◆ Activity
Where the material below has a line containing "ℂ ⊓ Module.End.eigenspace (A.baseChange ℂ) i →", start repeating exactly, and keep going through the line containing "A.baseChange ℂ ℓm = i • ℓm ∧ (Q.baseChange", with no other lines.

◆ Source data
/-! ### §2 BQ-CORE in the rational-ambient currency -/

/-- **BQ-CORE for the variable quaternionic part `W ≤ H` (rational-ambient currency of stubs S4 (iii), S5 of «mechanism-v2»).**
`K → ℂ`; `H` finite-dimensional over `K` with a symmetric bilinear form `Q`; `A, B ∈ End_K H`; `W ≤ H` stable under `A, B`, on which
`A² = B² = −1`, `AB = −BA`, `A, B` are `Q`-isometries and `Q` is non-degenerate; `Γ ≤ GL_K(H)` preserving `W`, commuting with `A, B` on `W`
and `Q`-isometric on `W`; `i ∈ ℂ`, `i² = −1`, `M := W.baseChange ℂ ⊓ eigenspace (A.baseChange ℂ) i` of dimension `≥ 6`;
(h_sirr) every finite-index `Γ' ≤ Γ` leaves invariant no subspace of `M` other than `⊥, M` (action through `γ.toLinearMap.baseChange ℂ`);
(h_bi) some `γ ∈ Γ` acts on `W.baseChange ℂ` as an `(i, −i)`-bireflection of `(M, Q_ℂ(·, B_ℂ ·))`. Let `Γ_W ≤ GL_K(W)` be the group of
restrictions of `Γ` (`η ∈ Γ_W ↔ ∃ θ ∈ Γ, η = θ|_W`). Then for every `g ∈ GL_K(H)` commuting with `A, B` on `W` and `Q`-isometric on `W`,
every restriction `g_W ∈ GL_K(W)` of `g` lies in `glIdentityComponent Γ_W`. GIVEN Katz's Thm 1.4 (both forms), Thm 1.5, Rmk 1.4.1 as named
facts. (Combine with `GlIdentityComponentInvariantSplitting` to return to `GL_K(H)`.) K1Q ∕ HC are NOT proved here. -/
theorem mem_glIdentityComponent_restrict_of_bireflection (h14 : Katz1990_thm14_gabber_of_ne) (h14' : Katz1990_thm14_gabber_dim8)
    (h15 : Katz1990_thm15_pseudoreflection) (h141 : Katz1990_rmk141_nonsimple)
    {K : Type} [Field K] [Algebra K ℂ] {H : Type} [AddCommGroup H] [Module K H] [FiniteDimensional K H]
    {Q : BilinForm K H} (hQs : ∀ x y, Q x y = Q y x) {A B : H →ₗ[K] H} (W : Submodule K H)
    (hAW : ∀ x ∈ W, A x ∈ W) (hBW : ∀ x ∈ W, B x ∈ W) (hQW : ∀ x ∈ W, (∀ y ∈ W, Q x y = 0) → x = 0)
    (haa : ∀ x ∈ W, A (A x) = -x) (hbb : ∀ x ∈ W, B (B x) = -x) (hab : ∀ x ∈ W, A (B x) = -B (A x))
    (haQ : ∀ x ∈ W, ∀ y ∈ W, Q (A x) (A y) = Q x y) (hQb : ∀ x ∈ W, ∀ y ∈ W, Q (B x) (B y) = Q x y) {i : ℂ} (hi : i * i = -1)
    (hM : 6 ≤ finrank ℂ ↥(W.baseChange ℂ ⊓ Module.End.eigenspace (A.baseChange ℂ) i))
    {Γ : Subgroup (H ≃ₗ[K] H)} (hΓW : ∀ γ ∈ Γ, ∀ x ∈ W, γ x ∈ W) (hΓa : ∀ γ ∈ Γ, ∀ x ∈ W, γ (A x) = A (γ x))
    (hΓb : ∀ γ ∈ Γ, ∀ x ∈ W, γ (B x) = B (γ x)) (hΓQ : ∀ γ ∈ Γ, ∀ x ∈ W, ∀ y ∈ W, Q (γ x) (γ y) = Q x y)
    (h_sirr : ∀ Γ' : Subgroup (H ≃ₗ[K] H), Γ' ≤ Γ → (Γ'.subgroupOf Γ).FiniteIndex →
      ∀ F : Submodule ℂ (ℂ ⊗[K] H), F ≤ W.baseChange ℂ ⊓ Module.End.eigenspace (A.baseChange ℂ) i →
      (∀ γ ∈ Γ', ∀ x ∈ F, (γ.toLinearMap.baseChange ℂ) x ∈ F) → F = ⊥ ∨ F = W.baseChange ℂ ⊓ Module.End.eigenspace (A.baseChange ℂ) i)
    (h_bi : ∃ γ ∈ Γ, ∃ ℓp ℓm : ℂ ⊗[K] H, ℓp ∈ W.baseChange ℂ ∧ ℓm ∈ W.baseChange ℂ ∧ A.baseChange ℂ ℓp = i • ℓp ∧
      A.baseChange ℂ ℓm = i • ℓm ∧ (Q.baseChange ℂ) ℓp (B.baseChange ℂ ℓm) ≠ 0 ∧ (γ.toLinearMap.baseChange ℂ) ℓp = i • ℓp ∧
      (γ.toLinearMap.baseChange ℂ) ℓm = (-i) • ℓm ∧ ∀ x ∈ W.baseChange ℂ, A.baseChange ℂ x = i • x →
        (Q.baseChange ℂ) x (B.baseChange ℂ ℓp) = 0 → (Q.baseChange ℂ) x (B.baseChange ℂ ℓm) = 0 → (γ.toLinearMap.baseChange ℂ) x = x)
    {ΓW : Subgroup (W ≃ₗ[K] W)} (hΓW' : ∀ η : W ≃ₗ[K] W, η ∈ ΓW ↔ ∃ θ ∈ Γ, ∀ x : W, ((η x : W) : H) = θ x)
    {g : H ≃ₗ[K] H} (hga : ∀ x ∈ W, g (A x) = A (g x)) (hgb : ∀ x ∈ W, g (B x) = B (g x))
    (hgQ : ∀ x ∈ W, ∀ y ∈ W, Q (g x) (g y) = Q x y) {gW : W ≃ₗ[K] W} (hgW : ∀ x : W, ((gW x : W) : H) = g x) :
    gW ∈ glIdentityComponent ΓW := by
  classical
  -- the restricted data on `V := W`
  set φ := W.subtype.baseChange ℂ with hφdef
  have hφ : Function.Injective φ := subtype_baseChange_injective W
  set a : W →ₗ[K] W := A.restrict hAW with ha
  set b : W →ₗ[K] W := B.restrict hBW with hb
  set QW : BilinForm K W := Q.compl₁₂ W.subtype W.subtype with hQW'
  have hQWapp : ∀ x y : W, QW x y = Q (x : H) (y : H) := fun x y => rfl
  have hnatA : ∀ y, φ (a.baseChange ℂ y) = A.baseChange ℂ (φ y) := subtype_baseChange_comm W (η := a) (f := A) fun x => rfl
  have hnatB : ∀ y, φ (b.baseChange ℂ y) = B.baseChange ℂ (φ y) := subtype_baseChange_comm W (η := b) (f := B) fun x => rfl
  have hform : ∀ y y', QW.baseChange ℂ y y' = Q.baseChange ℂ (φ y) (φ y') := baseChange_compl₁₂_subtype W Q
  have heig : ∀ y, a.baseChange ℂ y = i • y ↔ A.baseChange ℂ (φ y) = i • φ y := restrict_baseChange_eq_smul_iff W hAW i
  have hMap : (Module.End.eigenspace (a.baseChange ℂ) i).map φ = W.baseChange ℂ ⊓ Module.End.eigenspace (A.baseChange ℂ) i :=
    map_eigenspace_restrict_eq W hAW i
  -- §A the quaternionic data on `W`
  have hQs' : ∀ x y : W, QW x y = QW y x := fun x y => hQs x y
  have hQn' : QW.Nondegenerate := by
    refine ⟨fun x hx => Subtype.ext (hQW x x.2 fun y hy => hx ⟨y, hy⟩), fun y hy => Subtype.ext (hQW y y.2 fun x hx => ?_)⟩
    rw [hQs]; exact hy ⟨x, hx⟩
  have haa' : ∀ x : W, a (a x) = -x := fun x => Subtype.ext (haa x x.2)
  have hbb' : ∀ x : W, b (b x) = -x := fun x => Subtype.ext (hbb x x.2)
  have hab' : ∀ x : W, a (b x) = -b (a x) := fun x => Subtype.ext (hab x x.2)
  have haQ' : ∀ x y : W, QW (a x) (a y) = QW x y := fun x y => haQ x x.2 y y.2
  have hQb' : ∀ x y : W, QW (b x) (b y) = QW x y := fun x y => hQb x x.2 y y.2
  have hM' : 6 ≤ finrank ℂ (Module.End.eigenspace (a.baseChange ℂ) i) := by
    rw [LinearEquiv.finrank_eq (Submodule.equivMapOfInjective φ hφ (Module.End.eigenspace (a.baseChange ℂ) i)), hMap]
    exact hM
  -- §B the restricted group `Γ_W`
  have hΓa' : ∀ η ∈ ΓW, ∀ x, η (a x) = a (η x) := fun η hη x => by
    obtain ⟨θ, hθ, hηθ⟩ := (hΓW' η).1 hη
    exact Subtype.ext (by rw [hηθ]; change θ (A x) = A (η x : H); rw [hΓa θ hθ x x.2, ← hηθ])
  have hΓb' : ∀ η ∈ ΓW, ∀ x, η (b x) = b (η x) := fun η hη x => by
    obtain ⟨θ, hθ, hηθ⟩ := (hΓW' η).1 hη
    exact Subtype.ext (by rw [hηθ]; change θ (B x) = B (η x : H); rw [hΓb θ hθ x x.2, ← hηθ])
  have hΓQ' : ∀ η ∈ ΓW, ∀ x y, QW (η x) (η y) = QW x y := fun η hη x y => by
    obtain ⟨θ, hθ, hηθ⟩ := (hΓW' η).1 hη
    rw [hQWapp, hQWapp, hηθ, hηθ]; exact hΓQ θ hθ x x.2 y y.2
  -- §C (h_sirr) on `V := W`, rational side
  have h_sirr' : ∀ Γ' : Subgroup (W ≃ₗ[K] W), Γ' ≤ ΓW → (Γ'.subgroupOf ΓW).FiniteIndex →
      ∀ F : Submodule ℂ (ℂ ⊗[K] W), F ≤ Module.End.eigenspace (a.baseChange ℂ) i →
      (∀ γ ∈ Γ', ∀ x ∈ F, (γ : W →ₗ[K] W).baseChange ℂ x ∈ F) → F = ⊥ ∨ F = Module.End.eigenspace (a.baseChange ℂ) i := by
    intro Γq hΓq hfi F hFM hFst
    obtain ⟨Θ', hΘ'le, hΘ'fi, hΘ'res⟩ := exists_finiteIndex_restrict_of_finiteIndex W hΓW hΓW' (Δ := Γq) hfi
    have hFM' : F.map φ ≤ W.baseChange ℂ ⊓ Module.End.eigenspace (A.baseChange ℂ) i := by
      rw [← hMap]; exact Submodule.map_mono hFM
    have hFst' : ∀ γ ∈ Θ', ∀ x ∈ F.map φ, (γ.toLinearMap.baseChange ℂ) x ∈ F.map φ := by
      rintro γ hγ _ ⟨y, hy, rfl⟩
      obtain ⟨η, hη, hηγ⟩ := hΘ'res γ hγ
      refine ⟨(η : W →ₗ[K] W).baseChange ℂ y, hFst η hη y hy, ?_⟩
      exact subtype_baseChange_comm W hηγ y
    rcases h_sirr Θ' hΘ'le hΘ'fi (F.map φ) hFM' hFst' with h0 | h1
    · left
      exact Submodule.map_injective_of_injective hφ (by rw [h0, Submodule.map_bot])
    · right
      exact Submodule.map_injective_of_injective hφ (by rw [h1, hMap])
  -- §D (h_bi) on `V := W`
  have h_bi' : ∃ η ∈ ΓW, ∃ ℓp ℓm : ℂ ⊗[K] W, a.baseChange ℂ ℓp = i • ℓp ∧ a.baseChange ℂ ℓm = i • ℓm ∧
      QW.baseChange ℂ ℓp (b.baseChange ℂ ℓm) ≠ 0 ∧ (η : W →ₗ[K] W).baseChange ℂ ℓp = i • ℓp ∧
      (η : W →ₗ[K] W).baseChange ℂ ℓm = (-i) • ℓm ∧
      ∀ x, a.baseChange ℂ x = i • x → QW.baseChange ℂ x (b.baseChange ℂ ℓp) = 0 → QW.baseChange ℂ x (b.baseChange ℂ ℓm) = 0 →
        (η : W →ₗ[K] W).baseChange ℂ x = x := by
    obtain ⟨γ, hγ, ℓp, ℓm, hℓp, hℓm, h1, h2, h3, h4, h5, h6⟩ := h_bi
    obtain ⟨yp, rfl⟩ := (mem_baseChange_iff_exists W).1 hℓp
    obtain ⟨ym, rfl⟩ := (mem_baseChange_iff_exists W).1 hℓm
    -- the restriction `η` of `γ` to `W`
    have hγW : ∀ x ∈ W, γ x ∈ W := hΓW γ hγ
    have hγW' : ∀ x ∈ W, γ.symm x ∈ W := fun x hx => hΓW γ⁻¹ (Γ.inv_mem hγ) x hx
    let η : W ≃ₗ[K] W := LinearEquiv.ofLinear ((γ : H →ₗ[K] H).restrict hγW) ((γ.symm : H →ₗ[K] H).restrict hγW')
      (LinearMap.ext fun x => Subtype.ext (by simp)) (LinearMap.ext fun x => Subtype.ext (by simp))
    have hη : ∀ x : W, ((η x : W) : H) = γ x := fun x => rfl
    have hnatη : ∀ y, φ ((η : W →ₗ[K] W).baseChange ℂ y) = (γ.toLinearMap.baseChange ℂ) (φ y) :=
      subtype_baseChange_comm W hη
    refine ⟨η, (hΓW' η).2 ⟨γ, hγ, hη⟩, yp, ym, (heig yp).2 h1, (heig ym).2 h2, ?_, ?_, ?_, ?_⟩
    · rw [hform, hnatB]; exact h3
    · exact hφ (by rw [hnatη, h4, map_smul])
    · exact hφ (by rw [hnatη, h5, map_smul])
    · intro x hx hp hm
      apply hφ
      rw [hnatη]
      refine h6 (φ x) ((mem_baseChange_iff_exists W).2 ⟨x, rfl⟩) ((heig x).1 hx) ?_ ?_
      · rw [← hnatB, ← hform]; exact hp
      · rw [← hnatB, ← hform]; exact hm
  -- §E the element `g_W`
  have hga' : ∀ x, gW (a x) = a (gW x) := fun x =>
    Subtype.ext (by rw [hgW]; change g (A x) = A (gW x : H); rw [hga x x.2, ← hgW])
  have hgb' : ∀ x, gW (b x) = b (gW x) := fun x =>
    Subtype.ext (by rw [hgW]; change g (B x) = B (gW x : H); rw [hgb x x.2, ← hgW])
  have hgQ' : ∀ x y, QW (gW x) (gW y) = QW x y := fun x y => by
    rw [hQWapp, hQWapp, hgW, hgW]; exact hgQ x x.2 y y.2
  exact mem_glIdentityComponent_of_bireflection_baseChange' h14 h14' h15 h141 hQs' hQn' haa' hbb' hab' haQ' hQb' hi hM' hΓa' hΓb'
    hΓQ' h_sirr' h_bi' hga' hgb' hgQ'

◆ Response area
      ∀ F : Submodule ℂ (ℂ ⊗[K] H), F ≤ W.baseChange ℂ ⊓ Module.End.eigenspace (A.baseChange ℂ) i →
      (∀ γ ∈ Γ', ∀ x ∈ F, (γ.toLinearMap.baseChange ℂ) x ∈ F) → F = ⊥ ∨ F = W.baseChange ℂ ⊓ Module.End.eigenspace (A.baseChange ℂ) i)
    (h_bi : ∃ γ ∈ Γ, ∃ ℓp ℓm : ℂ ⊗[K] H, ℓp ∈ W.baseChange ℂ ∧ ℓm ∈ W.baseChange ℂ ∧ A.baseChange ℂ ℓp = i • ℓp ∧
      A.baseChange ℂ ℓm = i • ℓm ∧ (Q.baseChange ℂ) ℓp (B.baseChange ℂ ℓm) ≠ 0 ∧ (γ.toLinearMap.baseChange ℂ) ℓp = i • ℓp ∧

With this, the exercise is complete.